Aim of the exercise - Print all the records below, word for word and in full.

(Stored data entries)
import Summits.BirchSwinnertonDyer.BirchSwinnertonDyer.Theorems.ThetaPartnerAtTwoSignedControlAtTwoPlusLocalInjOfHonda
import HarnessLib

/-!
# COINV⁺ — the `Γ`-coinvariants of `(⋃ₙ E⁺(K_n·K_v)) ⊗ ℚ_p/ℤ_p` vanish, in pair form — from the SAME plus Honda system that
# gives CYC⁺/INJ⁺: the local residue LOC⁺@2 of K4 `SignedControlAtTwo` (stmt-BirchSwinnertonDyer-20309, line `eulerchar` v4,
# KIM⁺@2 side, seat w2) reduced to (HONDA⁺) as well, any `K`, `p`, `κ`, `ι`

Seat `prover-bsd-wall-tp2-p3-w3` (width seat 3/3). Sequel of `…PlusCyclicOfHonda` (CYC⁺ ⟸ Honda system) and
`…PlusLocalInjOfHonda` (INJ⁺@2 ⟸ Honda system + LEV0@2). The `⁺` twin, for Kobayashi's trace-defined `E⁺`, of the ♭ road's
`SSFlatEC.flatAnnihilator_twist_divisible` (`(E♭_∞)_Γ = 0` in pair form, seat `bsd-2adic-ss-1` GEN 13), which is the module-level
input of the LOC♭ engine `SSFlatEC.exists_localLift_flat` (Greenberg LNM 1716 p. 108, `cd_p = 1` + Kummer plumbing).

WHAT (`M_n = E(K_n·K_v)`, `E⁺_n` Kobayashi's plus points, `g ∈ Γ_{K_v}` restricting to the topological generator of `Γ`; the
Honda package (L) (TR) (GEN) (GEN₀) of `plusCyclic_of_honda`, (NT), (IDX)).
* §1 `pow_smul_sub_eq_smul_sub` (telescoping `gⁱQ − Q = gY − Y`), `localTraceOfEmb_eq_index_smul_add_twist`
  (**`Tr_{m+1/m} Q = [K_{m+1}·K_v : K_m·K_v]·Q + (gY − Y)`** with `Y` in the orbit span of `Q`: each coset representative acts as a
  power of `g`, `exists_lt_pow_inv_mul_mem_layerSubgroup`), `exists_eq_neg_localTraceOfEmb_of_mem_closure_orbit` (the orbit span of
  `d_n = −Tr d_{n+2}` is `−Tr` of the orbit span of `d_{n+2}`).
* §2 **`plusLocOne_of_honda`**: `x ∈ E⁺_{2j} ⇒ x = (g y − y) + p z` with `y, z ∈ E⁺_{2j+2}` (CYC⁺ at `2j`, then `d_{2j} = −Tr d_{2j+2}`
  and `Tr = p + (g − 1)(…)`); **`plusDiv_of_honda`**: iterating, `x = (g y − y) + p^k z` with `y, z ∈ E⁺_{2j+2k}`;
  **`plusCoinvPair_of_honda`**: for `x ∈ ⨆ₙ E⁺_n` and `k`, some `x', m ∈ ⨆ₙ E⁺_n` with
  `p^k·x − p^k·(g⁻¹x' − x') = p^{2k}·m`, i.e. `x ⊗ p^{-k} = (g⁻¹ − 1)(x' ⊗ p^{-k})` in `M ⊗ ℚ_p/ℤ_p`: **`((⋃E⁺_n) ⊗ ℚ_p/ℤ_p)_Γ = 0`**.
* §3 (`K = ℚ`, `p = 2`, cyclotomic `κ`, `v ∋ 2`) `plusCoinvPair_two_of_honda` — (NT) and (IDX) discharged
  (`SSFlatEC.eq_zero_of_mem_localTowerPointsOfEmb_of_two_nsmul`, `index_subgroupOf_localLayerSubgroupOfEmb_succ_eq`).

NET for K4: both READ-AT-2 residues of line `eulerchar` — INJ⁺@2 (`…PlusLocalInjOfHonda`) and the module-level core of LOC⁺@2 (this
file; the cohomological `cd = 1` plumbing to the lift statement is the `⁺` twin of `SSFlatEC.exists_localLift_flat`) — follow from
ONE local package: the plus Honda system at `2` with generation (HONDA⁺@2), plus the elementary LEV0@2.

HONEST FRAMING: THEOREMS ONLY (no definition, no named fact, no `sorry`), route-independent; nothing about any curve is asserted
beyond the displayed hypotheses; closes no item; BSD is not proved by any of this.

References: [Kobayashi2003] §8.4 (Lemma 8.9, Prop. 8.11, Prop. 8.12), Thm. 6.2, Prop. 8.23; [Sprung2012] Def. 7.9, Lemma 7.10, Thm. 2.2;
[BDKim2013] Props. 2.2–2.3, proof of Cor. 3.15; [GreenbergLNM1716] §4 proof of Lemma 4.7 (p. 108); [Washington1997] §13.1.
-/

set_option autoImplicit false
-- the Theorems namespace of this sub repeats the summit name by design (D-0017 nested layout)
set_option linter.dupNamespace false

Result -
import Summits.BirchSwinnertonDyer.BirchSwinnertonDyer.Theorems.ThetaPartnerAtTwoSignedControlAtTwoPlusLocalInjOfHonda
import HarnessLib

/-!
# COINV⁺ — the `Γ`-coinvariants of `(⋃ₙ E⁺(K_n·K_v)) ⊗ ℚ_p/ℤ_p` vanish, in pair form — from the SAME plus Honda system that
# gives CYC⁺/INJ⁺: the local residue LOC⁺@2 of K4 `SignedControlAtTwo` (stmt-BirchSwinnertonDyer-20309, line `eulerchar` v4,
# KIM⁺@2 side, seat w2) reduced to (HONDA⁺) as well, any `K`, `p`, `κ`, `ι`

Seat `prover-bsd-wall-tp2-p3-w3` (width seat 3/3). Sequel of `…PlusCyclicOfHonda` (CYC⁺ ⟸ Honda system) and
`…PlusLocalInjOfHonda` (INJ⁺@2 ⟸ Honda system + LEV0@2). The `⁺` twin, for Kobayashi's trace-defined `E⁺`, of the ♭ road's
`SSFlatEC.flatAnnihilator_twist_divisible` (`(E♭_∞)_Γ = 0` in pair form, seat `bsd-2adic-ss-1` GEN 13), which is the module-level
input of the LOC♭ engine `SSFlatEC.exists_localLift_flat` (Greenberg LNM 1716 p. 108, `cd_p = 1` + Kummer plumbing).

WHAT (`M_n = E(K_n·K_v)`, `E⁺_n` Kobayashi's plus points, `g ∈ Γ_{K_v}` restricting to the topological generator of `Γ`; the
Honda package (L) (TR) (GEN) (GEN₀) of `plusCyclic_of_honda`, (NT), (IDX)).
* §1 `pow_smul_sub_eq_smul_sub` (telescoping `gⁱQ − Q = gY − Y`), `localTraceOfEmb_eq_index_smul_add_twist`
  (**`Tr_{m+1/m} Q = [K_{m+1}·K_v : K_m·K_v]·Q + (gY − Y)`** with `Y` in the orbit span of `Q`: each coset representative acts as a
  power of `g`, `exists_lt_pow_inv_mul_mem_layerSubgroup`), `exists_eq_neg_localTraceOfEmb_of_mem_closure_orbit` (the orbit span of
  `d_n = −Tr d_{n+2}` is `−Tr` of the orbit span of `d_{n+2}`).
* §2 **`plusLocOne_of_honda`**: `x ∈ E⁺_{2j} ⇒ x = (g y − y) + p z` with `y, z ∈ E⁺_{2j+2}` (CYC⁺ at `2j`, then `d_{2j} = −Tr d_{2j+2}`
  and `Tr = p + (g − 1)(…)`); **`plusDiv_of_honda`**: iterating, `x = (g y − y) + p^k z` with `y, z ∈ E⁺_{2j+2k}`;
  **`plusCoinvPair_of_honda`**: for `x ∈ ⨆ₙ E⁺_n` and `k`, some `x', m ∈ ⨆ₙ E⁺_n` with
  `p^k·x − p^k·(g⁻¹x' − x') = p^{2k}·m`, i.e. `x ⊗ p^{-k} = (g⁻¹ − 1)(x' ⊗ p^{-k})` in `M ⊗ ℚ_p/ℤ_p`: **`((⋃E⁺_n) ⊗ ℚ_p/ℤ_p)_Γ = 0`**.
* §3 (`K = ℚ`, `p = 2`, cyclotomic `κ`, `v ∋ 2`) `plusCoinvPair_two_of_honda` — (NT) and (IDX) discharged
  (`SSFlatEC.eq_zero_of_mem_localTowerPointsOfEmb_of_two_nsmul`, `index_subgroupOf_localLayerSubgroupOfEmb_succ_eq`).

NET for K4: both READ-AT-2 residues of line `eulerchar` — INJ⁺@2 (`…PlusLocalInjOfHonda`) and the module-level core of LOC⁺@2 (this
file; the cohomological `cd = 1` plumbing to the lift statement is the `⁺` twin of `SSFlatEC.exists_localLift_flat`) — follow from
ONE local package: the plus Honda system at `2` with generation (HONDA⁺@2), plus the elementary LEV0@2.

HONEST FRAMING: THEOREMS ONLY (no definition, no named fact, no `sorry`), route-independent; nothing about any curve is asserted
beyond the displayed hypotheses; closes no item; BSD is not proved by any of this.

References: [Kobayashi2003] §8.4 (Lemma 8.9, Prop. 8.11, Prop. 8.12), Thm. 6.2, Prop. 8.23; [Sprung2012] Def. 7.9, Lemma 7.10, Thm. 2.2;
[BDKim2013] Props. 2.2–2.3, proof of Cor. 3.15; [GreenbergLNM1716] §4 proof of Lemma 4.7 (p. 108); [Washington1997] §13.1.
-/

set_option autoImplicit false
-- the Theorems namespace of this sub repeats the summit name by design (D-0017 nested layout)
set_option linter.dupNamespace false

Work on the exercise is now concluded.